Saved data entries
import Mathlib.Data.Rat.Defs
import Mathlib.Data.Rat.Floor
import Mathlib.Tactic.Linarith
import Mathlib.Tactic.NormNum
import Mathlib.Tactic.FieldSimp
import Mathlib.Tactic.Ring
import Mathlib.Tactic.IntervalCases
import HarnessLib

/-!
# Volkov 2020 (NPB 961, 115232) §2.1: the QED ultraviolet degree of divergence ω(s) = 2·Loop(s) − |s| + ½|Lept(s)| in HALF-EDGE form — «for connected sets s it equals 2 − ¾N_lepton − ½N_photon» — as a kernel identity on the vertex / line / leg counts, with its consequences (N_lepton is even; the I-closure shift; the four UV-divergent leg signatures)

independent recomputation; certified where stated, statistical where stated; no new-physics claim.

CITATION HEADER (venture `QEDPrecision`, cell `pub-qed`, track TROPICAL seat V3b = `pub-qed-trop-v3-lit-2` gen 6; VALUE-FREE: combinatorics of the
printed definition only — no integral, no graph of the cell, nothing per word). First kernel item for [Volkov2020]; companion of
`Volkov2017.SamplingDegree` (computable ω on an explicit graph model, `Gr.omega`) — here ω is treated ABSTRACTLY through the counts that any
QED (sub)graph determines, so the identity is available to every model that supplies the two half-edge relations.

Sources.
* [Volkov2020] S. Volkov, "Infrared and ultraviolet power counting on the mass shell in quantum electrodynamics", Nucl. Phys. B 961 (2020)
  115232 = arXiv:1912.04885v4, §2.1 (journal p.7; e-print tex `iclos_arxiv.tex` l.159–163, held by the cell under
  `pub-qed-trop-v3-lit-2/sources/arxiv-1912.04885/`), VERBATIM: "The ultraviolet degree of divergence is defined as
  ω(s) = 2·Loop(s) − |s| + ½|Lept(s)|. For connected sets s it equals 2 − ¾N_lepton − ½N_photon, where N_lepton, N_photon are the numbers of
  external lepton and photon lines in regard to s." (Loop(s) = "the minimum of |s ∖ T|, where T runs over all 1-trees of G" = the cyclomatic
  number of s); §3.2, proof of Lemma 3.5 (journal p.13; tex l.425–428): "ω(IClos(s)) = ω(s) + 2(Loop(IClos(s)) − Loop(s)) − |IClos(s) ∖ s| =
  ω(s) + |IClos(s) ∖ s| (because the I-closure does not change the number of connectivity components of the set)"; §3.2 fn 24 (journal p.14):
  a lepton self-energy subgraph has "ω(IClos(h_j)) = 1/2 > 0".
* [Volkov2024] S. Volkov, Phys. Rev. D 110, 036001 (2024) = arXiv:2404.00649v2, §III p.8 (the same ω, and the list of UV-divergent subgraph
  types): "lepton self-energy subgraphs (N_l = 2, N_γ = 0), vertexlike subgraphs (N_l = 2, N_γ = 1), photon self-energy subgraphs (N_l = 0,
  N_γ = 2), photon-photon scattering subgraphs (N_l = 0, N_γ = 4)" with fn 2 "since odd lepton loops are forbidden …"; §IV.B.2 p.10–11:
  "ω_G(s) = 2 × Loop(s) − |s| + ½|Lept(s)|".

The model. A (sub)graph s of a QED Feynman graph is summarised by six natural numbers: `V` = vertices incident to s, `El` / `Eg` = lepton /
photon lines of s, `Nl` / `Ng` = lepton / photon HALF-EDGES at those vertices that are NOT lines of s ("external lines in regard to s":
external legs of G and lines of G outside s alike), `c` = connected components of s. Every QED vertex carries exactly two lepton half-edges
and one photon half-edge, which is the content of the two HANDSHAKE relations `2·V = 2·El + Nl` and `V = 2·Eg + Ng`; the cyclomatic number is
`Loop = El + Eg − V + c`. Under these relations the printed ω is a function of (Nl, Ng, c) alone. What is deliberately NOT here: any graph
data structure (see `Volkov2017.SamplingDegree.Gr`), I-closures as sets, 1-trees, or anything about integrals.

What the kernel certifies (ring arithmetic over ℚ on the printed definition; `omega` cases by `interval_cases`/`norm_num`):
* `QEDCounts`, `QEDCounts.loops`, `QEDCounts.omega` — the printed definition ω = 2·Loop − |s| + ½|Lept(s)| on the count model;
* `omega_eq_legs` — ω = 2c − ¾Nl − ½Ng (the printed "connected" formula is the case c = 1, `omega_connected`);
* `Nl_even` — the number of external lepton legs of any s is even (from 2V = 2El + Nl);
* `omega_add_internal_photons` — adding k photon lines whose endpoints are already vertices of s and which do not change the number of
  components raises ω by exactly k: the printed I-closure identity ω(IClos(s)) = ω(s) + |IClos(s) ∖ s|;
* `omega_self_energy`, `omega_vertex`, `omega_photon_self_energy`, `omega_light_by_light`, `omega_single_photon_line` — the printed values
  ½, 0, 1, 0 for the four UV-divergent signatures and −1 for a lone photon line (Nl = 4, Ng = 0);
* `omega_nonneg_iff_connected` — for connected s: ω ≥ 0 ⇔ 3·Nl + 2·Ng ≤ 8, i.e. (with Nl even) exactly the signatures (Nl, Ng) ∈
  {(0,0…4), (2,0), (2,1)} — the printed four types plus the photon-odd / vacuum signatures that Furry's theorem and the absence of tadpoles
  remove in QED (fn 2 of [Volkov2024]); in particular `omega_neg_of_four_leptons`: Nl ≥ 4 ⇒ ω < 0 (no UV-divergent subgraph has four or
  more external lepton legs), and `omega_two_leptons`: Nl = 2 ⇒ (ω ≥ 0 ⇔ Ng ≤ 1) — self-energy or vertexlike, nothing else.
-/

namespace Literature.MathematicalPhysics.QuantumFieldTheory.Volkov2020
import Summits.QuantumFields.YangMills.Theorems.UnitScaleTiltProp7LineAvgRightInverse
import Literature.MathematicalPhysics.QuantumFieldTheory.BalabanImbrieJaffe1984to88.BIJ85AxialPropagator411
import HarnessLib

/-!
# Route `UnitScaleTilt`, crux K1 child «MinimiserStabilityRegPr» (stmt-QuantumFields-19200), registered stub `stub_prop7From14` (skeleton birth_v5
# 98cb23610ad7; leaf V3 «Prop 7 from a background (14)») — sub-lemma V3-C (linear core), corollary: **PROJECTION ONTO THE KERNEL OF THE
# STRAIGHT-LINE `k`-FOLD BLOCK AVERAGING WITH `k`-UNIFORM SUP / `ℓ¹` / `ℓ²` CONTROL BY THE AVERAGES** — the secant–tangent correction
# `Y ↦ Y₀ = Y − H(Q_kY) ∈ ker Q_k`, `‖Y − Y₀‖ ≲ ‖Q_kY‖`

Cell `ym3-torus` ∕ fleet seat `ym-ust-19200-p1` (gen 3).  WHY.  In the `ℓ²` route to the uniqueness clause of [Balaban1985Variational] Prop. 7
(this seat's `Prop7UniquenessReduction`, p504929) the linear term `Lin_U(Y)` of the action expansion at a critical `U` is killed on TANGENT
directions of the averaging fibre and survives only on the defect `Y − Y_tan`, which must be small in `ℓ¹` — quadratically in `Y` — against the
sup bound `‖D^*_UF_U‖_∞ < ε₀L^{−3(K−n)}` of the divergence clause of (6).  For the main term of the linearised averaging, `Q_k = bondAvgIter k`
([Balaban1984PropagatorsI] (1.18)), the defect is `H(Q_kY)` with the `k`-uniform right inverse `H` of `…LineAvgRightInverse` (p503703); this file
records the resulting projection with its three bounds ([Balaban1985Variational] Sect. C (47)–(48): «A = A′ − HD(A′)» with `|HX| ≤ B₀|X|`).

WHAT IS PROVED (sorry-free, no definition).  **`exists_ker_bondAvgIter_near`**: for every real bond field `Y` on the finest torus and `k` in the
standing range there is `Y₀` with `Q_kY₀ = 0`, `max|Y − Y₀| ≤ 3·max|Q_kY|`, `Σ|Y − Y₀| ≤ 6L^{kd}Σ|Q_kY|`, `Σ(Y − Y₀)² ≤ 18L^{kd}Σ(Q_kY)²`, the
assignment `Y ↦ Y₀` being LINEAR (`Y₀ = Y − H(Q_kY)`); **`exists_ker_bondAvgIter_near_T3`** — the d = 3 carrier (`Site (F.P K) 0`, `k = K − n`,
constants `3`, `6L^{3(K−n)}`, `18L^{3(K−n)}`, uniform in `m`, `n`, `K`).  Nothing of Bałaban's is asserted.

References: T. Bałaban, CMP 102 (1985) 277–309 [Balaban1985Variational] ((45)–(48) p.285); CMP 95 (1984) 17–40 [Balaban1984PropagatorsI] ((1.18) p.20).
-/

noncomputable section

open scoped BigOperators

namespace Summit.QuantumFields.YangMills.Theorems.Prop7LineAvgRightInverse

open Literature.MathematicalPhysics.QuantumFieldTheory.Balaban1983to89
open Finset LatticeFieldCalculus
open Literature.MathematicalPhysics.QuantumFieldTheory.BalabanImbrieJaffe1984to88.BIJ85AxialPropagator411 (bondAvgIter_add bondAvgIter_smul)

variable {P : Params} {k : ℕ}

/-- **THE SECANT–TANGENT PROJECTION FOR `Q_k`**: every real bond field `Y` on the finest torus has a LINEAR kernel approximant `Y₀ = Y − H(Q_kY)`,
`Q_kY₀ = 0`, within `3·max|Q_kY|` of `Y` bondwise, `6L^{kd}Σ|Q_kY|` in `ℓ¹` and `18L^{kd}Σ(Q_kY)²` in `ℓ²` — constants independent of `k` and of
the volume. [cite: Balaban1985Variational, (47)-(48) p.285] -/
theorem exists_ker_bondAvgIter_near (hk : k ≤ P.m + P.K) :
    ∃ Pr : (PBond P 0 → ℝ) →ₗ[ℝ] (PBond P 0 → ℝ), ∀ Y : VecField P 0 ℝ,
      bondAvgIter k (Pr Y) = 0 ∧
      (∀ B : ℝ, (∀ c : PBond P k, |bondAvgIter k Y c| ≤ B) → ∀ b : PBond P 0, |Y b - Pr Y b| ≤ 3 * B) ∧
      (∑ b : PBond P 0, |Y b - Pr Y b| ≤ 6 * ((P.L : ℝ) ^ k) ^ P.d * ∑ c : PBond P k, |bondAvgIter k Y c|) ∧
      (∑ b : PBond P 0, (Y b - Pr Y b) ^ 2 ≤ 18 * ((P.L : ℝ) ^ k) ^ P.d * ∑ c : PBond P k, (bondAvgIter k Y c) ^ 2) := by
  obtain ⟨H, hH⟩ := exists_rightInverse_bondAvgIter (P := P) hk
  -- `Q_k` as a linear map
  let Q : (PBond P 0 → ℝ) →ₗ[ℝ] (PBond P k → ℝ) :=
    { toFun := fun Y => bondAvgIter k Y
      map_add' := fun Y Y' => bondAvgIter_add k Y Y'
      map_smul' := fun a Y => bondAvgIter_smul k a Y }
  let Pr : (PBond P 0 → ℝ) →ₗ[ℝ] (PBond P 0 → ℝ) := LinearMap.id - H ∘ₗ Q
  refine ⟨Pr, fun Y => ?_⟩
  have hPr : Pr Y = Y - H (bondAvgIter k Y) := rfl
  have hdiff : ∀ b : PBond P 0, Y b - Pr Y b = H (bondAvgIter k Y) b := fun b => by
    rw [hPr]; simp
  obtain ⟨h1, h2, h3, h4⟩ := hH (bondAvgIter k Y)
  refine ⟨?_, fun B hB b => ?_, ?_, ?_⟩
  · rw [hPr]
    have hsub : Y - H (bondAvgIter k Y) = Y + (-1 : ℝ) • H (bondAvgIter k Y) := by
      funext b; simp [sub_eq_add_neg]
    rw [hsub, bondAvgIter_add, bondAvgIter_smul, h1]
    funext c; simp
  · rw [hdiff]; exact h2 B hB b
  · simp only [hdiff]; exact h3
  · simp only [hdiff]; exact h4

/-- **AT THE d = 3 CARRIER** (`Site (F.P K) 0`, `k = K − n`): the linear kernel approximant of `Q_{K−n}` with `max|Y − Y₀| ≤ 3max|Q_{K−n}Y|`,
`Σ|Y − Y₀| ≤ 6L^{3(K−n)}Σ|Q_{K−n}Y|`, `Σ(Y − Y₀)² ≤ 18L^{3(K−n)}Σ(Q_{K−n}Y)²`, uniformly in `m`, `n`, `K`.
[cite: Balaban1985Variational, (47)-(48) p.285] -/
theorem exists_ker_bondAvgIter_near_T3 (F : T3ContinuumYM3Torus.T3Family) (n K : ℕ) :
    ∃ Pr : (PBond (F.P K) 0 → ℝ) →ₗ[ℝ] (PBond (F.P K) 0 → ℝ), ∀ Y : VecField (F.P K) 0 ℝ,
      bondAvgIter (K - n) (Pr Y) = 0 ∧
      (∀ B : ℝ, (∀ c : PBond (F.P K) (K - n), |bondAvgIter (K - n) Y c| ≤ B) → ∀ b : PBond (F.P K) 0, |Y b - Pr Y b| ≤ 3 * B) ∧
      (∑ b : PBond (F.P K) 0, |Y b - Pr Y b| ≤ 6 * ((F.L : ℝ) ^ (K - n)) ^ 3 * ∑ c : PBond (F.P K) (K - n), |bondAvgIter (K - n) Y c|) ∧
      (∑ b : PBond (F.P K) 0, (Y b - Pr Y b) ^ 2
        ≤ 18 * ((F.L : ℝ) ^ (K - n)) ^ 3 * ∑ c : PBond (F.P K) (K - n), (bondAvgIter (K - n) Y c) ^ 2) :=
  exists_ker_bondAvgIter_near (P := F.P K) (show K - n ≤ F.m + K by omega)

end Summit.QuantumFields.YangMills.Theorems.Prop7LineAvgRightInverse

end
/-- `tp(x̄/P z̄) = tp(ȳ/P z̄)` implies `tp(x̄z̄/P) = tp(ȳz̄/P)`. [folklore] -/
theorem _root_.FirstOrder.Language.EqQFTypeOver.append_of_union_range {x y : Fin n → M}
    {z : Fin k → M} (h : L.EqQFTypeOver (P ∪ range z) id x y) :
    L.EqQFTypeOver P id (Fin.append x z) (Fin.append y z) := by
  intro m τ hτ
  have hmem : ∀ j, Fin.append τ z j ∈ P ∪ range z := fun j => by
    refine Fin.addCases (fun j => ?_) (fun j => ?_) j
    · simpa using Or.inl (hτ j)
    · simp
  have key := h (Fin.append τ z) hmem
  simp only [Function.id_comp] at key ⊢
  let κ : Fin (m + (n + k)) → Fin (m + k + n) := fun j =>
    Fin.addCases (fun j => Fin.castAdd n (Fin.castAdd k j))
      (fun j => Fin.addCases (fun i => Fin.natAdd (m + k) i)
        (fun i => Fin.castAdd n (Fin.natAdd m i)) j) j
  have h1 : Fin.append (Fin.append τ z) x ∘ κ = Fin.append τ (Fin.append x z) := by
    funext j
    refine Fin.addCases (fun j => ?_) (fun j => ?_) j
    · simp [κ]
    · refine Fin.addCases (fun i => ?_) (fun i => ?_) j <;> simp [κ]
  have h2 : Fin.append (Fin.append τ z) y ∘ κ = Fin.append τ (Fin.append y z) := by
    funext j
    refine Fin.addCases (fun j => ?_) (fun j => ?_) j
    · simp [κ]
    · refine Fin.addCases (fun i => ?_) (fun i => ?_) j <;> simp [κ]
  have := key.comp κ
  rwa [h1, h2] at this

/-- Swapping the blocks of concatenated tuples. [folklore] -/
theorem _root_.FirstOrder.Language.EqQFTypeOver.append_swap {f : M → M} {x y : Fin n → M}
    {z w : Fin k → M} (h : L.EqQFTypeOver P f (Fin.append x z) (Fin.append y w)) :
    L.EqQFTypeOver P f (Fin.append z x) (Fin.append w y) := by
  let κ : Fin (k + n) → Fin (n + k) := fun j =>
    Fin.addCases (fun j => Fin.natAdd n j) (fun i => Fin.castAdd k i) j
  have := h.comp_right κ
  have e1 : Fin.append x z ∘ κ = Fin.append z x := by
    funext j
    refine Fin.addCases (fun j => ?_) (fun i => ?_) j <;> simp [κ]
  have e2 : Fin.append y w ∘ κ = Fin.append w y := by
    funext j
    refine Fin.addCases (fun j => ?_) (fun i => ?_) j <;> simp [κ]
  rwa [e1, e2] at this

end Rearrangements

/-! ### Non-splitting is preserved under enlarging the base inside `C` -/

/-- If `tp(ā/C)` does not split over `A` then it does not split over any finite `A'` with
`A ⊆ A' ⊆ C` (BHHKK 2014, proof of Prop. 5.2: "We may suppose (extending `A`) …").
[cite: BHHKK2014, Prop. 5.2 (proof)] -/
theorem NotSplitOver.mono {C : Set M} {n : ℕ} {a : Fin n → M} {A A' : Set M}
    (h : NotSplitOver L C a A) (hAA' : A ⊆ A') (hA'C : A' ⊆ C) (hA'fin : A'.Finite) :
    NotSplitOver L C a A' := by
  intro m c d hc hd hcd
  obtain ⟨k, p, hp⟩ := hA'fin.fin_embedding
  have hpA' : ∀ j, p j ∈ A' := fun j => hp ▸ mem_range_self j
  -- `tp(p̄c̄/A) = tp(p̄d̄/A)`
  have h1 : L.EqQFTypeOver A id (Fin.append (p : Fin k → M) c) (Fin.append (p : Fin k → M) d) := by
    have : L.EqQFTypeOver (A ∪ range p) id c d := by
      refine eqQFTypeOver_id_mono ?_ hcd
      rw [hp]
      exact union_subset hAA' Subset.rfl
    exact this.append_of_union_range.append_swap
  have hpc : ∀ i, Fin.append (p : Fin k → M) c i ∈ C := fun i => by
    refine Fin.addCases (fun j => ?_) (fun j => ?_) i
    · simpa using hA'C (hpA' j)
    · simpa using hc j
  have hpd : ∀ i, Fin.append (p : Fin k → M) d i ∈ C := fun i => by
    refine Fin.addCases (fun j => ?_) (fun j => ?_) i
    · simpa using hA'C (hpA' j)
    · simpa using hd j
  have h2 := h _ _ hpc hpd h1
  -- back to `c̄`, `d̄` over `A ∪ ā ∪ p̄ ⊇ A' ∪ ā`
  have h3 := h2.append_swap.union_range_of_append
  refine eqQFTypeOver_id_mono ?_ h3
  rw [hp]
  rintro x (hx | hx)
  · exact Or.inr hx
  · exact Or.inl (Or.inr hx)

/-! ### Independence over a set kills parameters outside -/

/-- **Independent families are free from `C`.** If `b` is independent over `C`, `S ⊆ C` and
`x ∈ C` lies in `cl (S ∪ range b)`, then already `x ∈ cl S` (exchange: otherwise some `b i`
would fall into the closure of `C` and the other members). Used in BHHKK 2014, proof of
Prop. 5.2 ("By the independence of `ā` from `M` over `A`, in fact `d̄₂ ∈ cl(Ad̄₁)`").
[folklore] -/
theorem IsPregeometry.mem_cl_of_mem_cl_union_of_indepFamilyOver (h : IsPregeometry cl)
    {C S : Set M} {ι : Type*} {b : ι → M} (hb : IndepFamilyOver cl C b) (hS : S ⊆ C) {x : M}
    (hx : x ∈ C) (hxcl : x ∈ cl (S ∪ range b)) : x ∈ cl S := by
  classical
  obtain ⟨T, hT, hTfin, hxT⟩ := h.finite_character hxcl
  -- induction on the finite set of members of the family that are used
  have key : ∀ F : Finset M, (↑F : Set M) ⊆ range b → x ∈ cl (S ∪ ↑F) → x ∈ cl S := by
    intro F
    induction F using Finset.induction_on with
    | empty => intro _ hx'; simpa using hx'
    | insert y F hyF ih =>
      intro hF hx'
      rw [Finset.coe_insert] at hF hx'
      have hFb : (↑F : Set M) ⊆ range b := (subset_insert _ _).trans hF
      by_cases hx'' : x ∈ cl (S ∪ ↑F)
      · exact ih hFb hx''
      · exfalso
        rw [union_insert] at hx'
        have hy := h.exchange hx' hx''
        obtain ⟨i, rfl⟩ := hF (mem_insert _ _)
        refine hb i (h.mono ?_ hy)
        rintro z (rfl | hz | hz)
        · exact Or.inl hx
        · exact Or.inl (hS hz)
        · obtain ⟨j, rfl⟩ := hFb hz
          refine Or.inr ⟨j, fun hji => hyF ?_, rfl⟩
          have hji' : j = i := hji
          subst hji'
          simpa using hz
  have hTS : T ⊆ S ∪ ↑(hTfin.inter_of_left (range b)).toFinset := by
    intro t ht
    rcases hT ht with h1 | h1
    · exact Or.inl h1
    · exact Or.inr (by simpa using ⟨ht, h1⟩)
  refine key _ (by simp) (h.mono hTS hxT)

Work task | Copy each line above holding "numbers".

Response to the task |
  ω(s) = 2·Loop(s) − |s| + ½|Lept(s)|. For connected sets s it equals 2 − ¾N_lepton − ½N_photon, where N_lepton, N_photon are the numbers of
The model. A (sub)graph s of a QED Feynman graph is summarised by six natural numbers: `V` = vertices incident to s, `El` / `Eg` = lepton /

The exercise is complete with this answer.